Challenges we ran into

  • We were unfamiliar with some of the technology, especially with the concept of Retrieval-Augmented Generation (RAG), we spent much time trying to understand it deeply
  • Design of the software architecture was tricky in order to tackle the problem statement elegantly as we had to account for its usability for multiple stakeholders such as the students, the teachers and the school.
  • Done at a seperate prototype iteration, we played around with OpenAI's LLM via its API. While it was very easy to use, we quickly realised the issue of privacy as we will be feeding confidential school assignments and notes into the LLM.
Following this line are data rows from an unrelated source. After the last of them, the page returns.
import Mathlib
import HarnessLib
import Summits.Ventures.LatticeQCDFlow.Exactness.NCMCGeneralSpaceReplicaTStatisticCoverageChains
import Summits.Ventures.LatticeQCDFlow.Exactness.NCMCGeneralSpaceReplicaTStatisticQuantile

/-!
# For every level there is ONE quantile making the replica-`t` interval of `R ≥ 2` independent chains asymptotically exact — for every chain, observable and family of starts

HONEST FRAMING: exact (Metropolis-corrected) sampling algorithms for lattice gauge theory;
figures of merit are autocorrelation/cost numbers at stated couplings and volumes; no
continuum-physics claim.

Venture `LatticeQCDFlow` (cell pub-lqcd), topic `Exactness`; FANOUT row 13 (`eng-snf`, GEN-23, replica
pooling).  NEW WORK of the cell (packaging of `NCMCGeneralSpaceReplicaTStatisticCoverageChains` —
coverage `→ L_R(q)` — with `NCMCGeneralSpaceReplicaTStatisticQuantile` — a `q` with `L_R(q) = 1 − α`
exists); not a published result; no definition is introduced; nothing is cited as a fact (Student's
`t_{R−1}` NAMED ONLY: the `q` below IS its two-sided `1 − α` quantile, unnamed and uncomputed).

WHY (row 13).  The end-to-end statement a user of `latflow-snf`'s replica-jackknife bar needs: for every
miscoverage level `α ∈ (0, 1)` and every `R ≥ 2` there is a number `q = q_R(α) ≥ 0`, defined by the
product standard Gaussian alone (`N(0,1)^{⊗R}{|t| ≤ q} = 1 − α`), such that for EVERY Doeblin-power
chain, EVERY bounded observable with `σ²_f > 0` and EVERY family of starts, the interval
`ȳ̄_n ± q · √(Σ_r (ȳ_{r,n} − ȳ̄_n)²/(R(R−1)))` covers `πf` with probability `→ 1 − α`.

## Content
* **`exists_calibrated_replicaT_quantile_of_nHit`** — the statement above.

NOT CLAIMED: the value of `q_R(α)`; dependent replicas; unequal lengths; anything numerical.
-/

namespace Summit.Ventures.LatticeQCDFlow.Exactness.GeneralNCMC

open MeasureTheory ProbabilityTheory Filter Finset
open scoped ENNReal NNReal Topology

section Chains

variable {S : Type*} [MeasurableSpace S]
  {κ : Kernel S S} [IsMarkovKernel κ] {π : Measure S} [IsProbabilityMeasure π]
  {ν : Measure S} [IsProbabilityMeasure ν] {ε : ℝ≥0∞} {m : ℕ}
  {ι : Type*} [Fintype ι] [Nontrivial ι]

/-- **THE CALIBRATED REPLICA-`t` INTERVAL.**  For every `α ∈ (0,1)` there is `q ≥ 0` with
`N(0,1)^{⊗R}{|t| ≤ q} = 1 − α` (a property of `(R, α)` alone) such that, for `R ≥ 2` independent
Doeblin-power chains from ANY starts and any bounded `f` with `σ²_f > 0`,
`P(|((1/R) Σ_r ȳ_{r,n} − πf)/√(Σ_r (ȳ_{r,n} − ȳ̄_n)²/(R(R−1)))| ≤ q) → 1 − α`. -/
theorem exists_calibrated_replicaT_quantile_of_nHit (hπ : Kernel.Invariant κ π) (hε : ε ≠ 0)
    (hmin : ∀ z, ε • ν ≤ nHit κ m z) (hm : 0 < m)
    {f : S → ℝ} (hf : Measurable f) {C : ℝ} (hC : ∀ x, |f x| ≤ C)
    (hσ : 0 < Scoring.autocov κ π (fun y => f y - ∫ z, f z ∂π) 0
          + 2 * ∑' t, Scoring.autocov κ π (fun y => f y - ∫ z, f z ∂π) (t + 1))
    (μ : ι → Measure S) [∀ r, IsProbabilityMeasure (μ r)]
    [∀ r, IsProbabilityMeasure (Kernel.trajMeasure (X := fun _ : ℕ => S) (μ r)
        (fun n : ℕ => κ.comap (fun hh : (i : ↥(Finset.Iic n)) → S => hh ⟨n, Finset.mem_Iic.2 le_rfl⟩)
          (measurable_pi_apply _)))]
    {α : ℝ} (hα0 : 0 < α) (hα1 : α < 1) :
    ∃ q : ℝ, 0 ≤ q ∧
      (Measure.pi fun _ : ι => gaussianReal 0 1).real {z : ι → ℝ | |(∑ r, z r) / Fintype.card ι
        / Real.sqrt ((∑ r, (z r - (∑ r', z r') / Fintype.card ι) ^ 2)
            / ((Fintype.card ι : ℝ) * (Fintype.card ι - 1)))| ≤ q} = 1 - α ∧
      Tendsto (fun n : ℕ => (Measure.pi fun r => Kernel.trajMeasure (X := fun _ : ℕ => S) (μ r)
        (fun n : ℕ => κ.comap (fun hh : (i : ↥(Finset.Iic n)) → S => hh ⟨n, Finset.mem_Iic.2 le_rfl⟩)
          (measurable_pi_apply _)))
        {x : ι → ℕ → S | |((∑ r, (∑ t ∈ range n, f (x r t)) / n) / Fintype.card ι - ∫ z, f z ∂π)
          / Real.sqrt ((∑ r, ((∑ t ∈ range n, f (x r t)) / n
              - (∑ r', (∑ t ∈ range n, f (x r' t)) / n) / Fintype.card ι) ^ 2)
              / ((Fintype.card ι : ℝ) * (Fintype.card ι - 1)))| ≤ q})
      atTop (𝓝 (ENNReal.ofReal (1 - α))) := by
  obtain ⟨q, hq, hL⟩ := exists_replicaT_calibrating_quantile (ι := ι) hα0 hα1
  refine ⟨q, hq, hL, ?_⟩
  have h := tendsto_measure_abs_replicaTStat_le_of_nHit hπ hε hmin hm hf hC hσ μ hq
  rw [← hL, measureReal_def, ENNReal.ofReal_toReal (measure_ne_top _ _)]
  exact h

end Chains

end Summit.Ventures.LatticeQCDFlow.Exactness.GeneralNCMC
Accomplishments that we're proud of

With much less computational power, CodeBuddy works on par with popular LLMs such as ChatGPT and Gemini

(We would like to test this using TruLens for comparison but we were unable to find the time to do the experiments. However, we tried to use OpenAI's API and we noticed that the autograding on both CodeBuddy and popular LLMs worked similarly, and also received feedback from new programmers that both popular LLM's and CodeBuddy's feedback were equally helpful, with some new programmers even saying that CodeBuddy's feedback is better since it is more personalised and specialised according to their school's teaching style, based on its assignments and notes)

What we learned

On a more personal note, we learned various complex concepts such as RAG and LLMs as well as some of the technologies used in this project such as Telegram Bot, Streamlit and Figma.

What's next for CodeBuddy

We see various possible expansion of CodeBuddy,

  • We hope to promote our project to universities around the world, specifically targeting beginner courses on programming in these schools.
  • While the Telegram Chatbot aspect of our project is highly accessible, user-friendly and free to anyone around the world as long as they have the Telegram app, we forsee that the database used will likely to be very large, and its size will exceed any free database subscriptions available online. Hence, we would require sponsors to maintain the database. Some possible partnerships could be government funding such as from the National Science Foundation (NSF), or corporate sponsorships such as from BairesDev and Klaviyo.
  • CodeBuddy can be generalised for beginners in other fields of study other than programming. An example would be to the field of mathematics (which might require using another LLM that is fine-tuned for mathematics such as MathGPT) or the field of humanities.